Bir ilişkide partnerlerin rol ve fonksiyonlarının dengede olup olmadığı ancak sevgilerinin ölçüsü ve aldıkları doyumda görülebilir, eşlerin ileri sürdükleri ya da inandıkları değil. Kimi zaman dengesizlik ancak zaman içine su yüzüne çıkar. İnsanlar köken aileleri ile ilişkilerinde yaralandıkları ya da zarar gördüklerinde bu yara ve kuşkuyu yeni ilişkilerine taşırlar. Eski sistemlerini yenisine getirmenin önüne geçemezler. Bu durumda getirdikleri değer ve davranış kalıplarını dikkatle yeniden değerlendirmek ve bunlardan bazılarını ilişki için daha iyi olanla değiştirmek gerekir. Bu yapılırken her iki aileye de diğerinin standartlarını karşılamasa bile saygı duyulmalıdır.

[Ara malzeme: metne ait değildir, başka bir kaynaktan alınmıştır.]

import Summits.ResolutionOfSingularities.ResolutionOfSingularities.Theorems.FrobeniusClosingPatchingRelPerfectDepthPhaseCContactTower
import Summits.ResolutionOfSingularities.ResolutionOfSingularities.Theorems.FrobeniusClosingPatchingRelPerfectDepthPhaseCContactLegality
import HarnessLib

/-!
# Crux `PatchingRelPerfect` (stmt-ResolutionOfSingularities-16161), chain W5.2 — F7(β) (β-AX) X3 C-I (M2b-T), (T-e′)/(T-e″): THE CONTACT TOWER
# WITH LEGALITY AND END DATA (`…DepthPhaseCContactTowerLegal`)

[OURS · L1 W5.2 · F7(β) (β-AX) X3 C-I (M2b-T) · res-L1-w52-plan-1 RULING G12-32 (iii) / G12-46 (2), hand res-D-repro-1 AS res-L1-repro-3; over
res-D-pv-021΄s (T-b′) `ContactRealisation.centresOver_singOrBoundary`] The tower of (T-e) `ContactTower.exists_contactTower` (p570412) re-run
through (T-b′): the push-forward of the REALISED Cossart–Jannsen–Saito sequence of the reduced contact surface inside the carrier now carries
BOTH containment clauses — centres over `𝒳` AND centres over the LEGALITY SET `ι(T₀)`, `T₀ = Sing(𝒳_G) ∪ (𝒳_G ∩ B)` (quotient-stalk form,
on the carrier) —, and KEEPS F-60΄s end data (`Z₁`, the identification `e : tG.top ≅ Z₁`, `X₁`, `B₁`, the `𝓑`-permissible sequence, `X₁`
regular, `B₁` a strict normal crossings divisor, `X₁ ⋔ B₁`, `π⁻¹(𝒳_G ∪ B) = X₁ ∪ B₁`) for the END extraction (T-c) (res-D-pv-034).  With the LEG
clause of `HasContactFormAt` rev 3 (Sketch v20) read through the Sing bridge (T-g), the second clause becomes `CentresOver (cosupp K♭|_U)`.
F-60 `CossartJannsenSaito2020EmbeddedSequenceBoundary` is a HYPOTHESIS (`hF60`): conditional helper, honest fact list ⟨F-60⟩.  Def-free; NOT a
statement of the manuscript under review; AI-written, weaker than expert review.

## References
* V. Cossart, U. Jannsen, S. Saito, *Desingularization: Invariants and Strategy* (LNM 2270, 2020), Thm. 1.4, Thm. 6.9 (a). [CossartJannsenSaito2020]
* J. Kollár, *Lectures on Resolution of Singularities* (2007), 3.30.3, Cor. 3.85. [Kollar2007]
-/

-- `Summit.<Summit>.<Sub>.Theorems` with `Sub = Summit` (single-conjunct summit, D-0017)
set_option linter.dupNamespace false

noncomputable section

open CategoryTheory AlgebraicGeometry TopologicalSpace IsLocalRing
open Literature.AlgebraicGeometry.Resolution
open Scheme.IdealSheafData

namespace Summit.ResolutionOfSingularities.ResolutionOfSingularities.Theorems

namespace ContactTower

universe u

variable {Y : Scheme.{u}} {H : Y.IdealSheafData} {𝒳 : Closeds Y}

/-- [OURS · L1 W5.2 · F7(β) (β-AX) X3 C-I (M2b-T) (T-e′)/(T-e″)] **THE CONTACT TOWER WITH LEGALITY AND END DATA** (conditional on F-60 as
the hypothesis `hF60`): as `exists_contactTower`, plus `t.CentresOver (ι '' T₀)` for the legality set `T₀ = Sing(𝒳_G) ∪ (𝒳_G ∩ B)` of the reduced
contact surface inside the carrier (res-D-pv-021΄s `centresOver_singOrBoundary`), plus F-60΄s end data on the top of the carrier sequence.
[cite: CossartJannsenSaito2020, Thm. 1.4 (pp. 5–6), Thm. 6.9 (a) (p. 83)] [cite: Kollar2007, 3.30.3, Cor. 3.85] -/
theorem exists_contactTower_legal [IsNoetherian Y] [DecidableEq Y.IdealSheafData] {BX : List Y.IdealSheafData}
    (hF60 : CossartJannsenSaito2020EmbeddedSequenceBoundary.{u})
    (hY : Scheme.IsRegular Y) (hYe : Scheme.IsExcellent Y) (hsnc : HasSNC (H :: BX))
    (hdim : topologicalKrullDim (vanishingIdeal (𝒳.preimage H.subschemeι.continuous)).subscheme ≤ 2)
    (hcomp : ∀ T ∈ irreducibleComponents ((vanishingIdeal (𝒳.preimage H.subschemeι.continuous)).subscheme : Type u),
      ¬ T ⊆ (vanishingIdeal (𝒳.preimage H.subschemeι.continuous)).subschemeι ⁻¹'
        (⋃ D ∈ (BX.filter fun D => D ≠ H).map (fun D => D.comap H.subschemeι), (D.support : Set H.subscheme))) :
    ∃ (tG : CentreSeq H.subscheme) (Z₁ : Scheme.{u}) (π : Z₁ ⟶ H.subscheme) (X₁ B₁ : Set Z₁) (e : tG.top ≅ Z₁),
      -- F-60΄s end data on the carrier
      IsBPermissibleSequenceB (H.subschemeι ⁻¹' (𝒳 : Set Y))
        (⋃ D ∈ (BX.filter fun D => D ≠ H).map (fun D => D.comap H.subschemeι), (D.support : Set H.subscheme)) π X₁ B₁ ∧
      Scheme.IsRegular Z₁ ∧ Scheme.IsRegular (vanishingIdeal ⟨closure X₁, isClosed_closure⟩).subscheme ∧
      IsStrictNormalCrossingsDivisor Z₁ B₁ ∧ IsTransversalWith Z₁ X₁ B₁ ∧
      π ⁻¹' (H.subschemeι ⁻¹' (𝒳 : Set Y) ∪
        ⋃ D ∈ (BX.filter fun D => D ≠ H).map (fun D => D.comap H.subschemeι), (D.support : Set H.subscheme)) = X₁ ∪ B₁ ∧
      e.hom ≫ π = tG.comp ∧ tG.AllRegular ∧
      -- the pushed-forward tower on the patch
      (tG.pushforward H.subschemeι).AllRegular ∧ (tG.pushforward H.subschemeι).CentresOver (𝒳 : Set Y) ∧
      (tG.pushforward H.subschemeι).CentresOver (H.subschemeι ''
        ({z | z ∈ closure (H.subschemeι ⁻¹' (𝒳 : Set Y)) ∧ ¬ IsRegularLocalRing ((H.subscheme.presheaf.stalk z) ⧸
            stalkIdeal (vanishingIdeal ⟨closure (H.subschemeι ⁻¹' (𝒳 : Set Y)), isClosed_closure⟩) z)} ∪
          (closure (H.subschemeι ⁻¹' (𝒳 : Set Y)) ∩
            ⋃ D ∈ (BX.filter fun D => D ≠ H).map (fun D => D.comap H.subschemeι), (D.support : Set H.subscheme)))) ∧
      Scheme.IsRegular (tG.pushforward H.subschemeι).top ∧
      (∀ x ∈ (tG.pushforwardι H.subschemeι).ker.support, ∃ w : (tG.pushforward H.subschemeι).top.presheaf.stalk x,
        stalkIdeal (tG.pushforwardι H.subschemeι).ker x = Ideal.span {w} ∧
          w ∉ (maximalIdeal ((tG.pushforward H.subschemeι).top.presheaf.stalk x)) ^ 2) ∧
      ∀ K : Y.IdealSheafData,
        (K.comap (tG.pushforward H.subschemeι).comp).comap (tG.pushforwardι H.subschemeι) = (K.comap H.subschemeι).comap tG.comp := by
  haveI : IsNoetherian H.subscheme := isNoetherian_carrier H
  haveI : IsReduced (vanishingIdeal (𝒳.preimage H.subschemeι.continuous)).subscheme := isReduced_surface H 𝒳
  obtain ⟨hGreg, hGexc, hHgen, -, hB⟩ := ContactCarrier.carrierPatch (H := H) (BX := BX) hYe hsnc
  -- F-60 on the carrier
  obtain ⟨Z₁, π, X₁, B₁, hseq, hZ₁, -, -, -, hX₁, hB₁, htot, htr⟩ :=
    hF60 _ _ (vanishingIdeal (𝒳.preimage H.subschemeι.continuous)).subschemeι _ hGreg hGexc hdim hB hcomp
  rw [range_surfaceι] at hseq htot
  -- realise it with both containment clauses
  obtain ⟨-, -, -, tG, e, he, hreg, hover, hoverT⟩ := ContactRealisation.centresOver_singOrBoundary hseq
  have hcl : closure (H.subschemeι ⁻¹' (𝒳 : Set Y)) = H.subschemeι ⁻¹' (𝒳 : Set Y) :=
    (𝒳.isClosed.preimage H.subschemeι.continuous).closure_eq
  have hover' : tG.CentresOver (H.subschemeι ⁻¹' (𝒳 : Set Y)) := by rwa [hcl] at hover
  -- push forward along the carrier embedding
  obtain ⟨h1, h2, h3⟩ := ContactPushforward.allRegular_pushforward tG H.subschemeι hY hHgen hreg
  refine ⟨tG, Z₁, π, X₁, B₁, e, hseq, hZ₁, hX₁, hB₁, htr, htot, he, hreg, h1,
    ContactPushforward.centresOver_pushforward tG H.subschemeι _ hover', ?_, h2, h3,
    fun K => ContactPushforward.comap_pushforward_comp tG H.subschemeι K⟩
  exact ContactPushforward.centresOver_pushforward tG H.subschemeι _
    (CentreSeq.CentresOver.mono tG (fun z hz => Set.mem_image_of_mem _ hz) hoverT)

end ContactTower

end Summit.ResolutionOfSingularities.ResolutionOfSingularities.Theorems

end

Bu süreci şöyle bir benzetmeyle tasvir edelim: İki kişi ırmağın iki kıyısında durmuş “Benim yerim burası” diyerek birbirlerini çağırmakla yetinirlerse hiçbir şey değişmeyecek, ırmak bağırıp durmalarına aldırmadan aralarından akıp gidecektir.  Eşit eşlerin ulaşabildiği sevgiyi tanımak istiyorlarsa ikisinin de ırmağa dalması ve kendilerini akıntıya bırakmaları gerekecektir. Ancak o zaman bir araya gelebilir, ırmağın gücünü hissedip hayatın neler sunduğu, neler talep ettiğini anlayabilirler.
Sevgi sistemik düzenin ortaya çıkan niteliği olduğundan ancak sistemik denge ortamında gelişir, akar ve çiçek açar. Sistemik dengesizliği sevgi ile telafi etme çabaları başarısızlığa mahkumdur. Bereketli bir topraktaki tohum gibi sevgi de toprağı değiştirmeye kalkmaz. Sevgi insanlar arasında gelişir ve bizler için temel önemdedir. Ancak ona hayat veren daha büyük bir sistemi etkileyemez. Bizlerin birbirimize duyduğumuz sevginin galaksi ve yıldızların daha büyük evreninde küçük bir rolü vardır ancak.